The amount of bubbliciousness, overvaluation and risk in the market is outrageous, particularly considering the fact that we haven't even come close to deflating the bubble from earlier this year and last year! Even more alarming is some of the largest banks in the world, and some of the most respected (and disrespected) banks are heavily leveraged into this trade one way or the other. The alleged swap hedges that these guys allegedly have will be put to the test, and put to the test relatively soon. As I have alleged in previous posts (As the markets climb on top of one big, incestuous pool of concentrated risk... ), you cannot truly hedge multi-billion risks in a closed circle of only 4 counterparties, all of whom are in the same businesses taking the same risks.

Click to expand!

bank_ficc_derivative_trading.png 

Again, from ZeroHedge

... and just for some clarity on how this occurred.
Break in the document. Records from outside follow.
import Summits.BirchSwinnertonDyer.BirchSwinnertonDyer.Theses.PAdicOrder
import Summits.BirchSwinnertonDyer.BirchSwinnertonDyer.Theses.PAdicOrderV2
import Summits.BirchSwinnertonDyer.BirchSwinnertonDyer.Theses.LeadingTerm
import Summits.BirchSwinnertonDyer.BirchSwinnertonDyer.Theorems.LeadingTermPinchPrimePinchAtOfSamePrime
import Summits.BirchSwinnertonDyer.BirchSwinnertonDyer.Theorems.PAdicOrderThesisR2.Negative.AtEveryGoodPrimeFalse
import Summits.BirchSwinnertonDyer.BirchSwinnertonDyer.Theorems.PAdicOrderV2PAdicOrderThesisR2StubRankRegulatorOfNonSquarePair
import Literature.Barriers.BirchSwinnertonDyer.SelmerVersusMordellWeilProofs
import Literature.NumberTheory.EllipticCurves.IwasawaLeadingTermProofs
import Literature.NumberTheory.EllipticCurves.CanonicalPAdicHeightHolds
import Literature.NumberTheory.EllipticCurves.OrdinaryPrimesProofs
import Literature.NumberTheory.DiophantineGeometry.Conductor

/-!
# Skeleton — line `lambda-adic-gz-square-class` (merged with its companion
# `shadow-lines-motivic-prime`) for crux `PAdicOrderThesisR2` (stmt-BirchSwinnertonDyer-0487)

X := `Summit.BirchSwinnertonDyer.BirchSwinnertonDyer.Theses.PAdicOrderV2.PAdicOrderThesisR2`
(∀ E/ℚ globally minimal W, ∃ good ORDINARY p, ∃ newform f of W:
 ord_T L_p(f, α_p, T) = r_an(W) ∧ ord_T L_p(f, α_p, T) = r_MW(W)).

## Shape of the line (planner, crux-plan 2026-08-17)

Kernel-checked frame (Lines/Sketch-dead.md §2(c); `thesis_iff_bsd_and_onePrimeComparison`,
p136391; `thesisFiveLe_iff_bsd_and_pinchPrime`, p134995): X = BSD-rank(gm) ∧ [one good ordinary
prime per curve with ord_T L_p = rank]. The second conjunct is route LeadingTerm's crux
`PinchPrime`, and its LANDED pointwise bridge (`stub_orderEqRankOfSchneiderShaAt`, p134300;
`stub_pinchAt_of_samePrime`, p138339) reduces it — modulo five theorem-grade named facts — to the
SAME-PRIME RESIDUAL: at ONE good ordinary `p ≥ 5` with `E[p]` irreducible, `Ш(E/ℚ)[p^∞]` is
finite and the canonical cyclotomic height is non-degenerate ((J) on analytic rank ≥ 2, (S″) on
non-CM analytic rank 1). So every line for X must produce, sector by sector,
BSD-rank + Ш[p^∞]-finiteness + Schneider at one prime. THIS line does so WITH AN OBJECT on the
first open sector {non-CM, r_an = 2} (the idea), imports the known sectors (r_an ≤ 1: GZK,
Bertrand, rank 0) from the landed LeadingTerm glue, keeps the non-CM rank-1 height prime as the
sibling stub it already is (wieferich-jet / PAdicOrderRankOneR4 / PinchPrime (S″)), and DECLARES
the remaining sectors {CM, r_an = 2} ∪ {r_an ≥ 3} BARE (one stub, flagged; no mechanism claimed).

## STATUS (lead seat a2, end of cycle 1, 2026-08-17T10Z) — 4 sorries = F, S″, K, R; LINE DEAD at R (L5(3))

* G `stub_rank_regulator_of_nonSquarePair` LANDED p148465 (wave 1) and is imported; its file also
  lands the reusable coordinate expansion `pairing_eq_sum_sum` / `exists_coords`.
* K (held by the lead): TIGHTNESS LANDED p151786 (`…StubShadowPrimeTightness.lean`,
  `shadowPrime_iff_sector`): on {non-CM, r_an = 2}, K ⟺ (r_MW = 2 ∧ (J) at one good ordinary
  irreducible p ≥ 5) — typed K is the sector target in the currency of square classes, neither
  stronger nor weaker (via `exists_nonSquarePair_of_rank_two`: rank 2 ∧ Reg_p ≠ 0 ⟹ non-square
  height pair, and the new Literature file `QuadraticForms/PadicBinaryFormSquareClasses`, p151366).
  K itself stays OPEN (= BSD-rank ∧ Ш[p^∞]-finite ∧ Schneider on its sector; mechanism = Howard's
  Λ-adic Gross–Zagier square classes, now TYPABLE against D1 `TwoVariablePAdicLFunctionK` / D2
  `AnticyclotomicCompactSelmer` but not provable: Howard 2005 Thm 2 element identity + projection
  formula, Cornut–Vatsal non-triviality, control of pr₀ are not vendored).
* S″: TIGHTNESS LANDED p152081 (`…StubRankOneSchneiderTightness.lean`): MW-rank-1 form of S″ ⟺ one
  admissible point with ĥ_p ≠ 0 at an ordinary irreducible p ≥ 5 per curve; S″ ⟸ GZK + that
  witness. S″ itself OPEN (= stub H of crux #5 stmt-0515 / S′ of PinchPrime stmt-16218, + GZK).
* R: wiring of its homes LANDED p149889 (`stub_residualSectors_of_items`, `…_of_routeItems`,
  `…_of_higherGZItems`, `…_of_leadingTermItems`, gap theorem `residualSectorsMinus_of_bsd_pinchPrime`:
  BSDgm ∧ PinchPrime give R MINUS irreducibility at the witness prime) — R itself BARE/open.
* F stub-blocked (no `_holds` for any of the five facts, audit 07:33Z).
Record: `Lines/lambda-adic-gz-square-class.dead.md`.

## The stubs (5 registered at plan time; 4 open)

* `stub_theoremGradeFacts` (FACTS, in print, unvendored): modularity `exists_isNewformOf`
  (BCDT 2001), the order main conjecture in Λ⊗ℚ_p under irreducibility
  `burungale_castella_skinner_charIdeal_eq_padicLFunction` (BCS 2025 Thm 1.1.2(a); VERBATIM the
  route item `PAdicOrderMainConjectureR5`, stmt-15418), Perrin-Riou–Schneider
  `Schneider1985_order_charGenerator` (BMS 2016 Thm 1.7), Gross–Zagier–Kolyvagin
  `rank_eq_analyticRank_of_analyticRank_le_one`, Bertrand `bertrand_pairing_self_ne_zero_of_hasCM`
  — the SAME conjunction as the registered facts stub of crux `PinchPrime`, line `SketchIdeator2`
  (one proof serves both lines).
* `stub_rankOne_schneiderPrime` (OPEN, sibling sector, = (S″) of `stub_pinchAt_of_samePrime`
  verbatim): every non-CM curve of analytic rank 1 has ONE good ordinary `p ≥ 5`, `E[p]`
  irreducible, with `Reg_p ≠ 0` (`h_p(P) ≠ 0` for the generator; Mazur–Stein–Tate 2006
  Conj. 1.1 in `∃p` form; supplier idea `wieferich-jet`; = crux #5 `PAdicOrderRankOneR4` in its
  `∃p`-weakening via Perrin-Riou 1987).
* `stub_shadowPrime_rankTwo` (OPEN — THE IDEA, hardest): every NON-CM curve of analytic rank 2
  has ONE good ordinary `p ≥ 5` with `E[p]` irreducible at which (i) `corank_{ℤ_p} Sel_{p^∞}(E/ℚ)
  ≤ 2` and (ii) there are rational points `P, Q` whose canonical cyclotomic `p`-adic heights are
  non-zero with NON-SQUARE ratio in `ℚ_p^×`. This is the typed projection onto existing tree
  objects of [UNMW(K) ∧ UNMW(K′) ∧ NC₂⁎(p)] for two admissible Heegner fields K, K′:
  NC₂⁎(p) = "c(K)·c(K′) ≠ 0 with c(K)/c(K′) ∉ (ℚ_p^×)²", c(K) := [T²] e(ℒ_{f,1}(K)) the leading
  anticyclotomic Taylor coefficient of the first cyclotomic derivative of the Hida–Perrin-Riou
  two-variable p-adic L-function; by Howard's Λ-adic Gross–Zagier theorem (Compositio 141 (2005)
  = arXiv:1202.6349, Thm 2: `κ·log_p(γ₀)·ℒ_{f,1} = ℒ_Heeg`, an equality of ELEMENTS; p. 5:
  `e(ℒ_Heeg)Λ_anti = 𝔥_∞(ỹ_∞,ỹ_∞)Λ_anti = char(S_∞/ℋ)·char(S_∞/ℋ)^ι·ℛ`, `S_∞` free of rank one)
  and sesquilinearity, c(K) = −2(deg φ·log_p γ₀)⁻¹·w_K(0)²·h^{cyc}_ℚ(g₀(K), g₀(K)) where g₀(K)
  spans the Selmer shadow line ℓ_K; c(K) ≠ 0 ⟹ k_K = 1 ⟹ (Howard, Compositio 140 (2004) =
  arXiv:1202.6340, (1.1): `rank_{ℤ_p} S_p(E/K) ≤ 1 + 2·ord_J 𝐋`, + GZK for the twist E^K)
  s_p(E/ℚ) ≤ 2 — conjunct (i); UNMW (companion card: ⟸ `BoundedCapitulation`) puts g₀(K),
  g₀(K′) in E(ℚ)⊗ℚ_p, the square class of c(K) is an invariant of the LINE ℓ_K, and density of
  E(ℚ) in E(ℚ)⊗ℤ_p turns the two lines into rational points — conjunct (ii). (The intermediate
  statements UNMW / NC₂⁎ need definitions the tree lacks — D1 two-variable ℒ_f(K) / e(ℒ_{f,1}),
  D2 compact Λ_ac-adic Selmer S_∞(K) with base projection — requested; see the line card.)
* `stub_rank_regulator_of_nonSquarePair` (GLUE, provable now, linear algebra over ℚ_p): two
  points with non-zero heights of non-square ratio are independent modulo torsion (`2 ≤ r_MW`),
  and if `r_MW = 2` the Gram determinant on a Mordell–Weil basis is non-zero (a symmetric 2×2
  matrix of rank ≤ 1 over a field represents a single square class).
* `stub_residualSectors` (BARE, declared import — NOT mechanised by this idea): BSD-rank and the
  same-prime residual (J) on analytic rank ≥ 2 OUTSIDE the non-CM rank-2 sector, i.e. for CM
  curves of analytic rank 2 and all curves of analytic rank ≥ 3 (square classes certify only
  pairwise distinctness of shadow lines; Howard's inequality is not sharp for unbalanced signs).
  Homes: split child C5 `PAdicOrderLBHigherRank` / HigherGZConstructionR2 (stmt-0501) /
  Squeeze (0144 ∧ 0146) for the rank part; PinchPrime's A′/S′ (stmt-16218) for (J).

## Composition (`PAdicOrderThesisR2_of`, sorry-free modulo the stubs)

rank-2 non-CM sector (`shadowSector_of_stubs`): K gives p, `s_p ≤ 2` and the pair; G gives
`2 ≤ r_MW`; the squeeze `mordellWeilRank_eq_of_le_of_selmerCorank_le_holds` (tree theorem,
points first — Ш after) gives `r_MW = 2 = s_p`, `corank Ш[p^∞] = 0`, hence `Ш[p^∞]` finite
(`finite_primaryComponent_sha_iff_shaCorank_eq_zero`), and G again gives Schneider at p for every
canonical datum. BSD-rank: GZK (r_an ≤ 1) / shadow sector / residual stub. (J): shadow sector /
residual stub. Then LeadingTerm's landed `stub_pinchAt_of_samePrime` (facts + (J) + (S″) ⟹
`PinchPrime`) and the 4-line step `PinchPrime → BSDgm → X` (as `padicOrderThesisR2_of_pinchPrime_of_bsd`,
p134995).

## Disproof used (Cruxes/PAdicOrderThesisR2/Disproof.lean, cycle-1 FINAL, md5 b1ba74b1)

No `_false_without_<H>` theorem exists for this crux. (a)/(a′) `unitRoot_eq_zero_of_dvd`,
`order_ne_analyticRank_of_dvd`: every prime produced here is good ORDINARY (`IsOrdinaryAt` kept
verbatim in K, S″, R) — honoured. (c) refuted ∀p-strengthenings
(`padicOrderThesisR2_false_at_every_good_prime`, landed p98081 and IMPORTED above as a check that
nothing here instantiates it): every stub is `∃ p`; no stub asserts anything at a supersingular
prime. (n) `thesis_iff_bsd_and_onePrime`: respected by construction (BSDgm proved sector-wise,
OnePrimeComparison through PinchPrime). Negatives index (stmt-15532 `TamePinch`, CM witness 32a2):
no stub carries a surjectivity conjunct under `∀ W`; K and S″ carry `¬ W.HasCM`, CM rank ≤ 1 is
Bertrand (facts), CM rank 2 sits in the bare residual with only `E[p]` IRREDUCIBLE inside `∃p`
(true for every E/ℚ at all p > 163, Mazur; tree: `exists_forall_hasIrreducibleModPGaloisRep_of_lt`).
-/

-- single-conjunct summit: `Summit.BirchSwinnertonDyer.BirchSwinnertonDyer.…` repeats the name by design
set_option linter.dupNamespace false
We know the positions that Iksil held were in IG9 (more likely to be tranches) but this $2bn loss comes from a tiny 12bps decompression in the index - which means the DV01 must be huge...(as we already knew given the massive rise in net notional that we warned about)...

This is the Investment Grade credit index series 9 - which is the most active tranche-related index and was the index that Iksil had driven massively rich to its fair-value...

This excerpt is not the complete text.